Say I calculate 4 losses for each batch as shown below:
losses_list = []
some_losses_fns = [loss_fn1,loss_fn2,loss_fn3,loss_fn4]
for loss_fn in some_losses_fns:
# assume loss is computed
loss = loss_fn(preds, true_labels)
losses_list.append(loss.item())
average_loss = torch.cat(losses_list).mean()
average_loss.requires_grad_()
Are the gradients of the losses going to be backpropagated properly if when I call .item() on them and then call requires_grad_() on the average loss?
I am trying to reduce the memory footprint of my model and I found this suggestion online but I wanted to double check whether it is legit. Any other suggestions? Maybe del the loss variable after it is appended to the losses_list?

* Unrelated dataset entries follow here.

import Summits.QuantumFields.BalabanUV.Beta.SecondOrderBorderClassKit
import Summits.QuantumFields.BalabanUV.Beta.SecondOrderBorderGauge
import Summits.QuantumFields.BalabanUV.Beta.SymSecondOrderRemainderAn1
import Summits.QuantumFields.BalabanUV.Beta.SymSecondOrderClassStep

/-!
# `BalabanUV.Beta.SymSecondOrderClassBase` — binder row D1, hR side of the (0.4) ROOT: **THE BASE OF THE CLASS INDUCTION — the OWNER's
# level-0 remainder `symR2An1 … 0 α` (N11, `h0` solved for `R2 0`) IS A `LocStencil₂` FAMILY** at some positive rate, every `α`, `γ`, `cΛ`, `N`, `X2s`
# (β sub-cell, D1 formalisation swarm, unit `b2b-balaban-beta-d1-formalise-leaf-03`, gen 17; the row-D1 OWNER an2's located ask R-D1-g32-6 (i)
# «iterated from a BASE `locStencil₂_symR2An1_zero` … please include the base», journal l.35328)

NOT IN PRINT; OUR BOOKKEEPING.  HONEST FRAMING (cell contract, verbatim): «discharging `BetaPertH` makes Bałaban's UV stability
UNCONDITIONAL — a real constructive-QFT result; it is NOT the continuum limit and NOT the Clay problem.»  HONEST DEPENDENCY (verbatim):
«continuum YM on T⁴ ⇐ BetaPertH ∧ nine spine estimates (0/9 proved); BetaPertH ⇐ (D1) ∧ (D4) ∧ CAP+tail; G-an2-4 gates asym, D1 and
NE2/3/4.»  [folklore] exponential-localisation bookkeeping over OUR objects; instantiates NO binder of the β-function wall; no `[cite:]`, no `def`,
no `def … : Prop`; NOT D1, NOT `BetaPertH`, NOT continuum, NOT Clay.

## What

`SymSecondOrderRemainderAn1.symR2An1 Lc N cΛ γ X2s 0 α κ u κ′ u′` is, by definition (`h0` solved for `R2 0`),
`(ε_ακ ε_ακ′) • refK (Φ Lc α) (T2₀ κ (bref u) κ′ (bref u′)) − T2₀ κ u κ′ u′ − conjW 𝕄₀ (S₀ κ u) (S₀ κ′ u′) (D₀ κ u) (D₀ κ′ u′) (diagK (h2₀ κuκ′u′))`
with `T2₀ := T2RecOf … 0` (an1's level-0 second-order table), `𝕄₀ := bhKStepSh 3 Lc (Dsh Lc) 0`, `S₀ := SpureRecOf … 0`, `D₀ κ u := diagK (γ_0·E_{κu})`,
`h2₀ := (γ_0·E_{κu})·(γ_0·E_{κ′u′})`.  The first summand is an2's reflection action `SecondOrderBorderGauge.actB Lc α T2₀` (same text), which
PRESERVES `LocStencil₂` (`SecondOrderBorderClassKit.locStencil₂_actB`); `T2₀` is `LocStencil₂` by `SpineRooted.T2RecOf_loc` over the (0.4) suppliers
((DG) `decays_Gsym`, (LS) `locStencil_SpureRecOf`, (LM) `vertexFamily_M1Of`, (LB) `locStencil₂_symVh₂SAn1`, (Lmix) `symMixFFAt_hmix_ctr`); the contact
family is `LocStencil₂` by an2's `SecondOrderBorderClassKit.locStencil₂_conjW` over the classes of its letters (`S₀` local, the generator family
`SymSecondOrderSplitLoc.locStencil_diagK_mul_ctGenM`, the product symbol `SymSecondOrderSplitLoc.locStencil₂_diagK_ctGenM_mul_ctGenM`, `𝕄₀` decaying).
* §1 `locStencil₂_reflDefect` — generic: `κuκ′u′ ↦ actB N α T κuκ′u′ − T κuκ′u′ − W κuκ′u′` is `LocStencil₂` when `T`, `W` are (one common rate).
* §2 `locStencil₂_T2RecOf_symTablesAn1` — the (0.4) literal's `T2RecOf … j` is `LocStencil₂`, every `j` (`T2RecOf_loc` at the sym suppliers).
* §3 **`locStencil₂_symR2An1_zero (N cΛ γ X2s α) : ∃ C δ, 0 < δ ∧ LocStencil₂ (symR2An1 Lc N cΛ γ X2s 0 α) C δ`** — THE BASE.
With `SymSecondOrderClassStep.locStencil₂_symR2An1_succ` (the step, R2-half) this is the R2-side of the class induction ROOT L's `hΔL` needs.
Provenance: β sub-cell, unit `b2b-balaban-beta-d1-formalise-leaf-03` gen 17, 2026-08-21 (v1); no existing file touched.
-/

noncomputable section

open Finset
open scoped BigOperators
open Literature.MathematicalPhysics.QuantumFieldTheory
open Literature.MathematicalPhysics.QuantumFieldTheory.Balaban1983to89
open Literature.MathematicalPhysics.QuantumFieldTheory.Balaban1983to89.Beta
open B12Sec2to5 (l1 l1_nonneg)
open ExpKernelCalculus (MKer Decays BiLoc VertexFamily)
open PolarizationSign (reflSign)
open KernelReflection (refK)
open ResolventReflection (bref Φ)
open KernelWard (biLoc_add biLoc_sub)
open AveragingContoursRooted (ctr ctrOff ctrOff_mem_box)
open OneStepResolventKernel (Fib LocStencil biLoc_mono)
open BalabanCompositeJets (LocStencil₂)
open BalabanStepW2 (locStencil₂_smul' locStencil₂_add')
open WilsonVertex2Sym (wsym22)
open Summit.QuantumFields.BalabanUV.Beta.TameKernelCalculus
open Summit.QuantumFields.BalabanUV.Beta.ChartConjugation (conjV conjW)
open Summit.QuantumFields.BalabanUV.Beta.AxialDressingRooted (one_le_of_neZero)
open Summit.QuantumFields.BalabanUV.Beta.BorderedHessian (bhK diagK spr_bhK)
open Summit.QuantumFields.BalabanUV.Beta.SecondOrderBorderGauge (actB)
open Summit.QuantumFields.BalabanUV.Beta.SecondOrderBorderClassKit (locStencil₂_actB locStencil₂_conjW)
open Summit.QuantumFields.BalabanUV.Beta.SymmetrisedStepJets (Gsym decays_Gsym)
open Summit.QuantumFields.BalabanUV.Beta.SpineRooted (M1Of SpureRecOf T2RecOf locStencil_SpureRecOf vertexFamily_M1Of T2RecOf_loc)
open Summit.QuantumFields.BalabanUV.Beta.SymShiftedSpread (bhKStepSh spr_bhKStepSh)
open Summit.QuantumFields.BalabanUV.Beta.RelInvNullShift (spr_add)
open Summit.QuantumFields.BalabanUV.Beta.DshAn1 (Dsh spr_Dsh)
open Summit.QuantumFields.BalabanUV.Beta.E3ContactGenerator (ctGenM)
open Summit.QuantumFields.BalabanUV.Beta.SymAveragingHessianCounts (symVhSAt symHessFFAt symVhSAt_hV_ctr symHessFFAt_hH_ctr)
open Summit.QuantumFields.BalabanUV.Beta.SymAveragingMixedJetTables (symMixFFAt)
open Summit.QuantumFields.BalabanUV.Beta.SymSecondOrderTablesAn1 (symVh₂SAn1 locStencil₂_symVh₂SAn1 symMixFFAt_hmix_ctr)
open Summit.QuantumFields.BalabanUV.Beta.SymSecondOrderSplitLoc (locStencil_diagK_mul_ctGenM locStencil₂_diagK_ctGenM_mul_ctGenM)
open Summit.QuantumFields.BalabanUV.Beta.SymSecondOrderRemainderAn1 (symR2An1)
open Summit.QuantumFields.BalabanUV.Beta.SymSecondOrderClassStep (pkg_of_spr)

namespace Summit.QuantumFields.BalabanUV.Beta.SymSecondOrderClassBase

variable {d : ℕ}

/-! ## §1 The reflection defect of a `LocStencil₂` table minus a `LocStencil₂` contact is `LocStencil₂` -/

/-- [folklore] **THE LEVEL-0 SHAPE**: for `N ≥ 1`, a `LocStencil₂` table `T` and a `LocStencil₂` family `W` at one rate `δ > 0`,
`κuκ′u′ ↦ actB N α T κuκ′u′ − T κuκ′u′ − W κuκ′u′` is `LocStencil₂` at rate `δ` (`SecondOrderBorderClassKit.locStencil₂_actB` + algebra). -/
theorem locStencil₂_reflDefect {N : ℕ} (hN : 1 ≤ N) (α : Fin (d + 1))
    {T W : Fin (d + 1) → (Fin (d + 1) → ℤ) → Fin (d + 1) → (Fin (d + 1) → ℤ) → MKer (d + 1) (Fib d)} {CT CW δ : ℝ}
    (hT : LocStencil₂ T CT δ) (hW : LocStencil₂ W CW δ) (hδ : 0 < δ) :
    LocStencil₂ (fun κ u κ' u' => actB N α T κ u κ' u' - T κ u κ' u' - W κ u κ' u')
      (|CT| * Real.exp (δ * (4 * N) + 4 * δ) + CT + CW) δ := by
  have hA := locStencil₂_actB hN α hT hδ.le
  intro κ u κ' u'
  show BiLoc (actB N α T κ u κ' u' - T κ u κ' u' - W κ u κ' u') u u ((|CT| * Real.exp (δ * (4 * N) + 4 * δ) + CT + CW) * Real.exp (-δ * l1 (u' - u))) δ
  have h := biLoc_sub (biLoc_sub (hA κ u κ' u') (hT κ u κ' u')) (hW κ u κ' u')
  rw [add_mul, add_mul]
  exact h

/-! ## §2 The (0.4) literal's second-order table `T2RecOf … j` is a `LocStencil₂` family -/

section Literal

variable {Lc : ℕ} [NeZero Lc]

/-- [folklore] **`T2RecOf` OF THE (0.4) LITERAL IS `LocStencil₂`, EVERY LEVEL** — `SpineRooted.T2RecOf_loc` at the sym suppliers (DG)(LS)(LM)(LB)(Lmix)
(no `Odd Lc`, no lock). -/
theorem locStencil₂_T2RecOf_symTablesAn1 (N : ℕ) (cΛ : ℝ) :
    ∀ j : ℕ, ∃ C δ : ℝ, 0 < δ ∧ LocStencil₂
      (T2RecOf 3 Lc (Gsym Lc) (SpureRecOf 3 Lc (symVhSAt (ctr 4 Lc) 3 Lc rfl) (symHessFFAt (ctr 4 Lc) Lc) (Gsym Lc) ((Lc : ℝ) ^ 4) (-((Lc : ℝ) ^ 8 / 2)) cΛ)
        (M1Of 3 Lc (symHessFFAt (ctr 4 Lc) Lc) cΛ) ((Lc : ℝ) ^ 8) (-((Lc : ℝ) ^ 12 / 4)) ((8 * (N : ℝ) ^ 2)⁻¹ • wsym22 N) (symVh₂SAn1 3 Lc)
        (symMixFFAt (ctr 4 Lc) Lc) j) C δ := by
  have hL1 : 1 ≤ Lc := one_le_of_neZero Lc
  obtain ⟨C1, hH1⟩ := symHessFFAt_hH_ctr (d := 3) hL1 1 zero_le_one
  exact T2RecOf_loc ((Lc : ℝ) ^ 8) (-((Lc : ℝ) ^ 12 / 4)) ((8 * (N : ℝ) ^ 2)⁻¹ • wsym22 N) (symVh₂SAn1 3 Lc) (symMixFFAt (ctr 4 Lc) Lc) hL1
    (decays_Gsym Lc)
    (locStencil_SpureRecOf (d := 3) hL1 (symVhSAt_hV_ctr (d := 3) hL1) (symHessFFAt_hH_ctr (d := 3) hL1) (decays_Gsym Lc) _ _ cΛ)
    (fun j => ⟨_, 1, one_pos, vertexFamily_M1Of hH1 cΛ j⟩) (locStencil₂_symVh₂SAn1 hL1) (symMixFFAt_hmix_ctr hL1)

/-! ## §3 THE BASE: `symR2An1 … 0 α` is a `LocStencil₂` family -/

/-- [folklore] **THE BASE OF THE CLASS INDUCTION: the OWNER's level-0 remainder `symR2An1 Lc N cΛ γ X2s 0 α` is a `LocStencil₂` family** at some
positive rate, for every `N`, `cΛ`, `γ`, `X2s`, `α` (the reflection action of the level-0 table, the table, and the level-0 contact family — all
`LocStencil₂` at a common rate; no `Odd Lc`, no lock, no letter). -/
theorem locStencil₂_symR2An1_zero (N : ℕ) (cΛ : ℝ) (γ : ℕ → ℝ)
    (X2s : ℕ → Fin 4 → Fin 4 → (Fin 4 → ℤ) → Fin 4 → (Fin 4 → ℤ) → (Fin 4 → ℤ) → Fib 3 → ℝ) (α : Fin 4) :
    ∃ C δ : ℝ, 0 < δ ∧ LocStencil₂ (symR2An1 Lc N cΛ γ X2s 0 α) C δ := by
  have hL1 : 1 ≤ Lc := one_le_of_neZero Lc
  -- the level-0 table
  obtain ⟨CT, δT, hδT, hT⟩ := locStencil₂_T2RecOf_symTablesAn1 (Lc := Lc) N cΛ 0
  -- the letters of the contact family, at their own rates
  obtain ⟨δM, CM, hδM, hCM, hMd⟩ := pkg_of_spr (spr_bhKStepSh (d := 3) (Lc := Lc) (spr_Dsh hL1) 0)
  obtain ⟨δB, CB, hδB, hCB, hBd⟩ := pkg_of_spr (spr_add (spr_bhK (d := 3) hL1) (spr_Dsh hL1))
  obtain ⟨Cs, δs, hδs, hS⟩ := locStencil_SpureRecOf (d := 3) hL1 (symVhSAt_hV_ctr (d := 3) hL1) (symHessFFAt_hH_ctr (d := 3) hL1)
    (decays_Gsym Lc) ((Lc : ℝ) ^ 4) (-((Lc : ℝ) ^ 8 / 2)) cΛ 0
  have hX := locStencil_diagK_mul_ctGenM hBd hδB.le (γ 0) α Lc
  have hX₂ := locStencil₂_diagK_ctGenM_mul_ctGenM hBd hδB.le (γ 0) (γ 0) α Lc
  -- one common rate
  set m : ℝ := min (min δT δM) (min δs (δB / 3)) with hm_def
  have hm : 0 < m := lt_min (lt_min hδT hδM) (lt_min hδs (by positivity))
  have hmT : m ≤ δT := (min_le_left _ _).trans (min_le_left _ _)
  have hmM : m ≤ δM := (min_le_left _ _).trans (min_le_right _ _)
  have hms : m ≤ δs := (min_le_right _ _).trans (min_le_left _ _)
  have hmB3 : m ≤ δB / 3 := (min_le_right _ _).trans (min_le_right _ _)
  have hmB2 : m ≤ δB / 2 := hmB3.trans (by linarith)
  have hCs : 0 ≤ Cs := (hS 0 0).nonneg (Sum.inl 0)
  have hTm := hT.mono (m := m) hmT
  have hMm : Decays (bhKStepSh 3 Lc (Dsh Lc) 0) (|CM|) m := decays_of_le hMd hmM
  have hSm : LocStencil (SpureRecOf 3 Lc (symVhSAt (ctr 4 Lc) 3 Lc rfl) (symHessFFAt (ctr 4 Lc) Lc) (Gsym Lc) ((Lc : ℝ) ^ 4) (-((Lc : ℝ) ^ 8 / 2)) cΛ 0)
      Cs m := fun κ u => biLoc_mono (hS κ u) hCs hms
  have hXm : LocStencil (fun κ u => diagK fun p a => γ 0 * ctGenM 3 (bhK Lc + Dsh Lc) α Lc κ u p a)
      (|(|γ 0| * (1 + ((Lc : ℝ) ^ (3 + 1))⁻¹ * CB))|) m := fun κ u => biLoc_of_le (hX κ u) hmB2
  have hX₂m := hX₂.mono (m := m) hmB3
  -- the contact family
  obtain ⟨CW, hW⟩ := locStencil₂_conjW hMm hSm hXm hX₂m hm
  -- assemble at rate m/8
  have h := locStencil₂_reflDefect (d := 3) hL1 α (hTm.mono (m := m / 8) (by linarith)) hW (by positivity)
  have e : symR2An1 Lc N cΛ γ X2s 0 α = fun κ u κ' u' =>
      actB Lc α (T2RecOf 3 Lc (Gsym Lc) (SpureRecOf 3 Lc (symVhSAt (ctr 4 Lc) 3 Lc rfl) (symHessFFAt (ctr 4 Lc) Lc) (Gsym Lc) ((Lc : ℝ) ^ 4) (-((Lc : ℝ) ^ 8 / 2)) cΛ)
          (M1Of 3 Lc (symHessFFAt (ctr 4 Lc) Lc) cΛ) ((Lc : ℝ) ^ 8) (-((Lc : ℝ) ^ 12 / 4)) ((8 * (N : ℝ) ^ 2)⁻¹ • wsym22 N) (symVh₂SAn1 3 Lc)
          (symMixFFAt (ctr 4 Lc) Lc) 0) κ u κ' u' -
        T2RecOf 3 Lc (Gsym Lc) (SpureRecOf 3 Lc (symVhSAt (ctr 4 Lc) 3 Lc rfl) (symHessFFAt (ctr 4 Lc) Lc) (Gsym Lc) ((Lc : ℝ) ^ 4) (-((Lc : ℝ) ^ 8 / 2)) cΛ)
          (M1Of 3 Lc (symHessFFAt (ctr 4 Lc) Lc) cΛ) ((Lc : ℝ) ^ 8) (-((Lc : ℝ) ^ 12 / 4)) ((8 * (N : ℝ) ^ 2)⁻¹ • wsym22 N) (symVh₂SAn1 3 Lc)
          (symMixFFAt (ctr 4 Lc) Lc) 0 κ u κ' u' -
        conjW (bhKStepSh 3 Lc (Dsh Lc) 0)
          (SpureRecOf 3 Lc (symVhSAt (ctr 4 Lc) 3 Lc rfl) (symHessFFAt (ctr 4 Lc) Lc) (Gsym Lc) ((Lc : ℝ) ^ 4) (-((Lc : ℝ) ^ 8 / 2)) cΛ 0 κ u)
          (SpureRecOf 3 Lc (symVhSAt (ctr 4 Lc) 3 Lc rfl) (symHessFFAt (ctr 4 Lc) Lc) (Gsym Lc) ((Lc : ℝ) ^ 4) (-((Lc : ℝ) ^ 8 / 2)) cΛ 0 κ' u')
          ((fun κ u => diagK fun p a => γ 0 * ctGenM 3 (bhK Lc + Dsh Lc) α Lc κ u p a) κ u)
          ((fun κ u => diagK fun p a => γ 0 * ctGenM 3 (bhK Lc + Dsh Lc) α Lc κ u p a) κ' u')
          ((fun κ u κ' u' => diagK fun p a => (γ 0 * ctGenM 3 (bhK Lc + Dsh Lc) α Lc κ u p a) * (γ 0 * ctGenM 3 (bhK Lc + Dsh Lc) α Lc κ' u' p a)) κ u κ' u') := by
    funext κ u κ' u'; rfl
  rw [e]
  exact ⟨_, m / 8, by positivity, h⟩

end Literal

end Summit.QuantumFields.BalabanUV.Beta.SymSecondOrderClassBase

end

In short, it won’t work using item. You need to keep tensors all along, else you’ll lose the computational graph (DAG) which is used by the autograd when calling backward (see autograd mechanism in the doc). item() method return a standard python number, which is indeed not compatible with backward.
You can safely use del on the loss after it is appended to the losses_list, but my guess is you won’t notice any significant change in memory footprint.
I don’t see any way to reduce the memory footprint on this part of your code.
Regards,
Thomas
[Edit] By the way, look to the documentation for the item method, it clearly states “This operation is not differentiable.”